Tuesday, December 6, 2011

you finally get to become a girl only for him le ba :) yay you ...no matter how hard i try to get you back, you will just say no right? even meeting up for a simple dinner proves to hard to be true haha...i've changed? arent you sick of it , keep saying that i have changed? when your the one changing towards that guy?

so what if i need you, so what if i still love you, so what if i still wanted you back as my laopo...you wouldnt give coming back to me a chance le ba?

ever since having him in that picture, you just erased my existance off like it was nothing.say that i dont message , you dont care about you. when i did, where were you? busy? shopping for your clothes for the entire week? just sacrificing abit of time for me seems impossible for you, messaging me seems to be a waste of time for you isnt it.

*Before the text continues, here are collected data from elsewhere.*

import Mathlib
import Summits.ValiantsHypothesis.ValiantsHypothesis.Theorems.ProofCarryingSymmetryRestorationQPACReach

/-!
# Route ProofCarryingSymmetry — crux `RestorationQP`, line `registered`, stub S3 (`stub_stabilityAtACBudget`), part 4:
size bookkeeping of unfoldings; the gate sets

Continuation of `…RestorationQPACReach.lean`.  For a Hrubeš–Tzameret circuit `C` (`PICircuit`,
straight-line presentation, junk child references unfold to the leaf `0`):

* the distinct subformulas of the unfolding `C•` are `C•`, the junk leaf `0` and the unfoldings of
  the body nodes (`subs_unfold_subset`), hence number at most `|C| + 1` (`card_subs_unfold_le`), and
  so do the AC-classes reachable from `topClass C` (`card_reach_topClass_le`) — the gate budget of
  the AC-canonical circuit of part 5;
* the node at position `i` unfolds to a formula of size `< 2^(i+2)` (`size_getD_unfoldList`), so
  `|C•| < 2^(|C|+1)` (`size_unfold_lt`) and every reachable class has `< 2^(|C|+1)` children counted
  with multiplicity (`card_kids_lt_of_mem_reach`) — the length of the doubling chains of part 5;
* the registered helper `stabilityAtACBudget_aux_cardReach`;
* the gate sets of the AC-canonical circuit of part 5: `leafSet t` / `nodeSet t` (reachable leaf /
  internal classes — leaf classes are determined by their label, `ACClass.eq_of_label_eq_of_isInput`)
  and `pairSet t` ((parent, child) pairs), with their membership lemmas.

Everything proved; no named facts.
-/

-- single-problem summit: `Summit.ValiantsHypothesis.ValiantsHypothesis.…` is the namespace by design (D-0017)
set_option linter.dupNamespace false

noncomputable section

open scoped Classical

namespace Summit.ValiantsHypothesis.ValiantsHypothesis.Theorems

namespace ACStability

open Literature.Computability.AlgebraicComplexity ACClass

universe u v

variable {𝔽 : Type u} {X : Type v}

section Circuit

/-! ### Subformulas and size of an unfolding -/

variable [Zero 𝔽]

/-- `l.getD i d` is a member of `l` or the default. [folklore] -/
theorem getD_mem_or_eq {α : Type*} (l : List α) (i : ℕ) (d : α) : l.getD i d ∈ l ∨ l.getD i d = d := by
  rcases lt_or_ge i l.length with h | h
  · left; rw [List.getD_eq_getElem _ _ h]; exact List.getElem_mem h
  · right; exact List.getD_eq_default _ _ h

/-- Subformulas of the unfolding of a node placed after nodes with unfoldings `vals`: the node's
unfolding itself, the junk leaf `0`, or subformulas of members of `vals`. [folklore] -/
theorem subs_unfold_node (vals : List (PIFormula 𝔽 X))
    (hv : ∀ v ∈ vals, ∀ K ∈ subs v, K ∈ vals ∨ K = .const 0) (nd : PICircuit.Node 𝔽 X) :
    ∀ K ∈ subs (nd.unfold vals), K = nd.unfold vals ∨ K ∈ vals ∨ K = .const 0 := by
  intro K hK
  have harg : ∀ i, ∀ K ∈ subs (vals.getD i (.const 0)), K ∈ vals ∨ K = .const 0 := by
    intro i K hK
    rcases getD_mem_or_eq vals i (.const 0) with h | h
    · exact hv _ h K hK
    · rw [h] at hK; simp [subs] at hK; exact Or.inr hK
  cases nd with
  | var x => simp [PICircuit.Node.unfold, subs] at hK ⊢; exact Or.inl hK
  | const c => simp [PICircuit.Node.unfold, subs] at hK ⊢; exact Or.inl hK
  | add i j =>
    simp only [PICircuit.Node.unfold, subs, List.mem_cons, List.mem_append] at hK ⊢
    rcases hK with hK | hK | hK
    · exact Or.inl hK
    · exact Or.inr (harg i K hK)
    · exact Or.inr (harg j K hK)
  | mul i j =>
    simp only [PICircuit.Node.unfold, subs, List.mem_cons, List.mem_append] at hK ⊢
    rcases hK with hK | hK | hK
    · exact Or.inl hK
    · exact Or.inr (harg i K hK)
    · exact Or.inr (harg j K hK)

/-- The list of node unfoldings is closed under subformulas up to the junk leaf `0`. [folklore] -/
theorem subs_unfoldList (init : List (PIFormula 𝔽 X))
    (hinit : ∀ v ∈ init, ∀ K ∈ subs v, K ∈ init ∨ K = .const 0) (body : List (PICircuit.Node 𝔽 X)) :
    ∀ v ∈ PICircuit.unfoldList init body, ∀ K ∈ subs v,
      K ∈ PICircuit.unfoldList init body ∨ K = .const 0 := by
  induction body generalizing init with
  | nil => simpa using hinit
  | cons nd body ih =>
    rw [PICircuit.unfoldList_cons]
    refine ih _ fun v hv K hK => ?_
    rcases List.mem_append.1 hv with hv | hv
    · rcases hinit v hv K hK with h | h
      · exact Or.inl (List.mem_append_left _ h)
      · exact Or.inr h
    · simp only [List.mem_singleton] at hv
      subst hv
      rcases subs_unfold_node init hinit nd K hK with h | h | h
      · exact Or.inl (by simp [h])
      · exact Or.inl (List.mem_append_left _ h)
      · exact Or.inr h

/-- The distinct subformulas of `C•` are among `C•`, the junk leaf `0` and the node unfoldings.
[folklore] -/
theorem subs_unfold_subset (C : PICircuit 𝔽 X) :
    (subs C.unfold).toFinset ⊆
      insert C.unfold (insert (.const 0) (PICircuit.unfoldList [] C.body).toFinset) := by
  intro K hK
  rw [List.mem_toFinset] at hK
  have hv := subs_unfoldList ([] : List (PIFormula 𝔽 X)) (by simp) C.body
  rcases subs_unfold_node _ hv C.out K hK with h | h | h
  · exact Finset.mem_insert.2 (Or.inl h)
  · exact Finset.mem_insert_of_mem (Finset.mem_insert_of_mem (List.mem_toFinset.2 h))
  · exact Finset.mem_insert_of_mem (Finset.mem_insert.2 (Or.inl h))

/-- A circuit unfolds to a formula with at most `|C| + 1` distinct subformulas. [folklore] -/
theorem card_subs_unfold_le (C : PICircuit 𝔽 X) : (subs C.unfold).toFinset.card ≤ C.size + 1 := by
  refine (Finset.card_le_card (subs_unfold_subset C)).trans ?_
  refine (Finset.card_insert_le _ _).trans ?_
  have h1 := Finset.card_insert_le (PIFormula.const (0 : 𝔽) : PIFormula 𝔽 X)
    (PICircuit.unfoldList [] C.body).toFinset
  have h2 := List.toFinset_card_le (PICircuit.unfoldList ([] : List (PIFormula 𝔽 X)) C.body)
  simp only [PICircuit.length_unfoldList, List.length_nil, zero_add] at h2
  simp only [PICircuit.size]
  omega

/-- **At most `|C| + 1` classes are reachable from the top class.** [folklore] -/
theorem card_reach_topClass_le (C : PICircuit 𝔽 X) : (reach (topClass C)).card ≤ C.size + 1 :=
  (Finset.card_le_card (reach_mk_subset C.unfold)).trans
    (Finset.card_image_le.trans (card_subs_unfold_le C))

/-- Size of node unfoldings: the node at position `i` unfolds to a formula of size `< 2^(i+2)`.
[folklore] -/
theorem size_getD_unfoldList (body : List (PICircuit.Node 𝔽 X)) :
    ∀ i, ((PICircuit.unfoldList [] body).getD i (.const 0)).size + 1 ≤ 2 ^ (i + 2) := by
  suffices H : ∀ (init : List (PIFormula 𝔽 X)),
      (∀ i, (init.getD i (.const 0)).size + 1 ≤ 2 ^ (i + 2)) →
      ∀ i, ((PICircuit.unfoldList init body).getD i (.const 0)).size + 1 ≤ 2 ^ (i + 2) by
    refine H [] fun i => ?_
    simp only [List.getD_nil, PIFormula.size_const]
    calc (2 : ℕ) ≤ 2 ^ 1 := by norm_num
      _ ≤ 2 ^ (i + 2) := Nat.pow_le_pow_right (by norm_num) (by omega)
  induction body with
  | nil => intro init h; simpa using h
  | cons nd body ih =>
    intro init hinit
    rw [PICircuit.unfoldList_cons]
    refine ih _ fun i => ?_
    rcases lt_trichotomy i init.length with hi | rfl | hi
    · rw [List.getD_append _ _ _ _ hi]; exact hinit i
    · rw [List.getD_append_right _ _ _ _ le_rfl, Nat.sub_self, List.getD_cons_zero]
      have harg : ∀ j, (init.getD j (.const 0 : PIFormula 𝔽 X)).size + 1 ≤ 2 ^ (init.length + 1) := by
        intro j
        rcases lt_or_ge j init.length with hj | hj
        · exact (hinit j).trans (Nat.pow_le_pow_right (by norm_num) (by omega))
        · rw [List.getD_eq_default _ _ hj]
          simp only [PIFormula.size_const]
          calc (2 : ℕ) = 2 ^ 1 := by norm_num
            _ ≤ 2 ^ (init.length + 1) := Nat.pow_le_pow_right (by norm_num) (by omega)
      cases nd with
      | var x =>
        simp only [PICircuit.Node.unfold, PIFormula.size_var]
        calc (2 : ℕ) = 2 ^ 1 := by norm_num
          _ ≤ 2 ^ (init.length + 2) := Nat.pow_le_pow_right (by norm_num) (by omega)
      | const c =>
        simp only [PICircuit.Node.unfold, PIFormula.size_const]
        calc (2 : ℕ) = 2 ^ 1 := by norm_num
          _ ≤ 2 ^ (init.length + 2) := Nat.pow_le_pow_right (by norm_num) (by omega)
      | add j k =>
        simp only [PICircuit.Node.unfold, PIFormula.size_add]
        have := harg j; have := harg k
        have h2 : 2 ^ (init.length + 2) = 2 ^ (init.length + 1) + 2 ^ (init.length + 1) := by ring
        omega
      | mul j k =>
        simp only [PICircuit.Node.unfold, PIFormula.size_mul]
        have := harg j; have := harg k
        have h2 : 2 ^ (init.length + 2) = 2 ^ (init.length + 1) + 2 ^ (init.length + 1) := by ring
        omega
    · rw [List.getD_eq_default _ _ (by simp; omega)]
      simp only [PIFormula.size_const]
      calc (2 : ℕ) = 2 ^ 1 := by norm_num
        _ ≤ 2 ^ (i + 2) := Nat.pow_le_pow_right (by norm_num) (by omega)

/-- The unfolding of a circuit has size `< 2 ^ (|C| + 1)`. [folklore] -/
theorem size_unfold_lt (C : PICircuit 𝔽 X) : C.unfold.size < 2 ^ (C.size + 1) := by
  have key : C.unfold = (PICircuit.unfoldList [] C.nodes).getD C.body.length (.const 0) :=
    (PICircuit.getD_unfoldList_nodes C _).symm
  have h := size_getD_unfoldList C.nodes C.body.length
  have e : C.body.length + 2 = C.size + 1 := by simp only [PICircuit.size]
  rw [← key, e] at h
  omega

/-- **Multiplicity bound**: a class reachable from the top class has `< 2 ^ (|C| + 1)` children
(with multiplicity). [folklore] -/
theorem card_kids_lt_of_mem_reach {C : PICircuit 𝔽 X} {q : ACClass 𝔽 X} (hq : q ∈ reach (topClass C)) :
    Multiset.card q.kids < 2 ^ (C.size + 1) := by
  obtain ⟨K, hK, rfl⟩ := exists_mem_subs_of_reaches (mem_reach.1 hq)
  calc Multiset.card (mk K).kids = (ACStability.kids K).length := by simp
    _ < K.size := length_kids_lt_size K
    _ ≤ C.unfold.size := size_le_of_mem_subs hK
    _ < 2 ^ (C.size + 1) := size_unfold_lt C

end Circuit

/-! ### Leaf classes are determined by their label -/

/-- Two classes with the same INPUT label are equal. [folklore] -/
theorem ACClass.eq_of_label_eq_of_isInput {q q' : ACClass 𝔽 X} (h : q.label.IsInput)
    (hl : q.label = q'.label) : q = q' := by
  rcases hq : q.label with x | c | _ | _
  · have hq' : q'.label = .var x := hl ▸ hq
    rw [eq_mk_var_of_label hq, eq_mk_var_of_label hq']
  · have hq' : q'.label = .const c := hl ▸ hq
    rw [eq_mk_const_of_label hq, eq_mk_const_of_label hq']
  · simp [hq, CircuitLabel.IsInput] at h
  · simp [hq, CircuitLabel.IsInput] at h

/-! ### The gate sets -/

section GateSets

variable (t : ACClass 𝔽 X)

/-- Reachable leaf classes (variables and constants). [folklore] -/
def leafSet : Finset (ACClass 𝔽 X) := (reach t).filter fun q => q.label.IsInput

/-- Reachable internal classes (`+` and `×`). [folklore] -/
def nodeSet : Finset (ACClass 𝔽 X) := (reach t).filter fun q => ¬ q.label.IsInput

/-- (parent, child) pairs of reachable classes. [folklore] -/
def pairSet : Finset (ACClass 𝔽 X × ACClass 𝔽 X) :=
  ((reach t) ×ˢ (reach t)).filter fun p => ¬ p.1.label.IsInput ∧ p.2 ∈ p.1.kids

variable {t}

/-- Membership in `leafSet`. [folklore] -/
@[simp] theorem mem_leafSet {q : ACClass 𝔽 X} : q ∈ leafSet t ↔ q ∈ reach t ∧ q.label.IsInput := by
  simp [leafSet]

/-- Membership in `nodeSet`. [folklore] -/
@[simp] theorem mem_nodeSet {q : ACClass 𝔽 X} : q ∈ nodeSet t ↔ q ∈ reach t ∧ ¬ q.label.IsInput := by
  simp [nodeSet]

/-- Membership in `pairSet`. [folklore] -/
@[simp] theorem mem_pairSet {p : ACClass 𝔽 X × ACClass 𝔽 X} :
    p ∈ pairSet t ↔ (p.1 ∈ reach t ∧ p.2 ∈ reach t) ∧ ¬ p.1.label.IsInput ∧ p.2 ∈ p.1.kids := by
  simp [pairSet]

/-- A (parent, child) pair built from membership proofs. [folklore] -/
def mkPair (q k : ACClass 𝔽 X) (hq : q ∈ reach t) (hn : ¬ q.label.IsInput) (hk : k ∈ q.kids) :
    {p // p ∈ pairSet t} :=
  ⟨(q, k), mem_pairSet.2 ⟨⟨hq, mem_reach_of_mem_kids hq hk⟩, hn, hk⟩⟩

/-- The child of a pair is reachable. [folklore] -/
theorem snd_mem_reach (p : {p // p ∈ pairSet t}) : p.1.2 ∈ reach t := (mem_pairSet.1 p.2).1.2

/-- The child of a pair is a child. [folklore] -/
theorem snd_mem_kids (p : {p // p ∈ pairSet t}) : p.1.2 ∈ p.1.1.kids := (mem_pairSet.1 p.2).2.2

/-- The parent of a pair is internal. [folklore] -/
theorem not_isInput_fst (p : {p // p ∈ pairSet t}) : ¬ p.1.1.label.IsInput := (mem_pairSet.1 p.2).2.1

/-- The child of a pair is strictly smaller than the parent. [folklore] -/
theorem size_snd_lt (p : {p // p ∈ pairSet t}) : p.1.2.size < p.1.1.size :=
  ACClass.size_lt_of_mem_kids (snd_mem_kids p)

end GateSets

end ACStability

open Literature.Computability.AlgebraicComplexity in
/-- **Gate budget of the AC-canonical circuit** (registered helper of stub S3
`stub_stabilityAtACBudget`, crux `RestorationQP`): at most `|C| + 1` AC-classes are reachable from
the class of the unfolding of a Hrubeš–Tzameret circuit `C`. [folklore] -/
theorem stabilityAtACBudget_aux_cardReach : ∀ (n : ℕ) (C : PICircuit ℂ (Fin n × Fin n)), (ACStability.ACClass.reach (ACStability.topClass C)).card ≤ C.size + 1 := by
  intro n C
  exact ACStability.card_reach_topClass_le C

end Summit.ValiantsHypothesis.ValiantsHypothesis.Theorems

end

promised that you be that for the outings end up as a lie, a big big lie. my only chance of meeting you, yet you crushed it as if it was nothing... wow, its always about you isnt it? having everyone to orbit around you, i made you my world, but when you left, you left me with nothing, nothing at all. void , loneliness, hatred, rage ,sadness all this emotions made me feel like giving up the whole damn world but you wouldnt care less now wouldnt you? all you need was your ryan all this year isnt it...but all i needed was you but you dont seem to notice it not even now.

so what if you notice now, you wouldnt leave him for me wouldnt you. you told you cant love me because you have him in your heart, but you can go back to him with "me" in your heart? wow , so much for values, you told me how worthless i became over the year, you proved to me i am worst than me you destroyed my world....when i asked for you to save me you would rather stay with him, when he ask for you to save his world, you went there without thinking about me.

i hate it, i hate him, i hate everything...most importantly i hate myself for believing in giving in to the other partner , i would find true love....believing in something as fake as true love is as good as believing in the non-existence god, prayed as i may, prayed as i might, i prayed for your return but it never did happen...

since the day you left , you left with the faith and colours of life, nothing left . no love, no glory,no life....

128ve980 i need you , but you wouldnt ever come back for my sake even if i pleaded wouldnt you.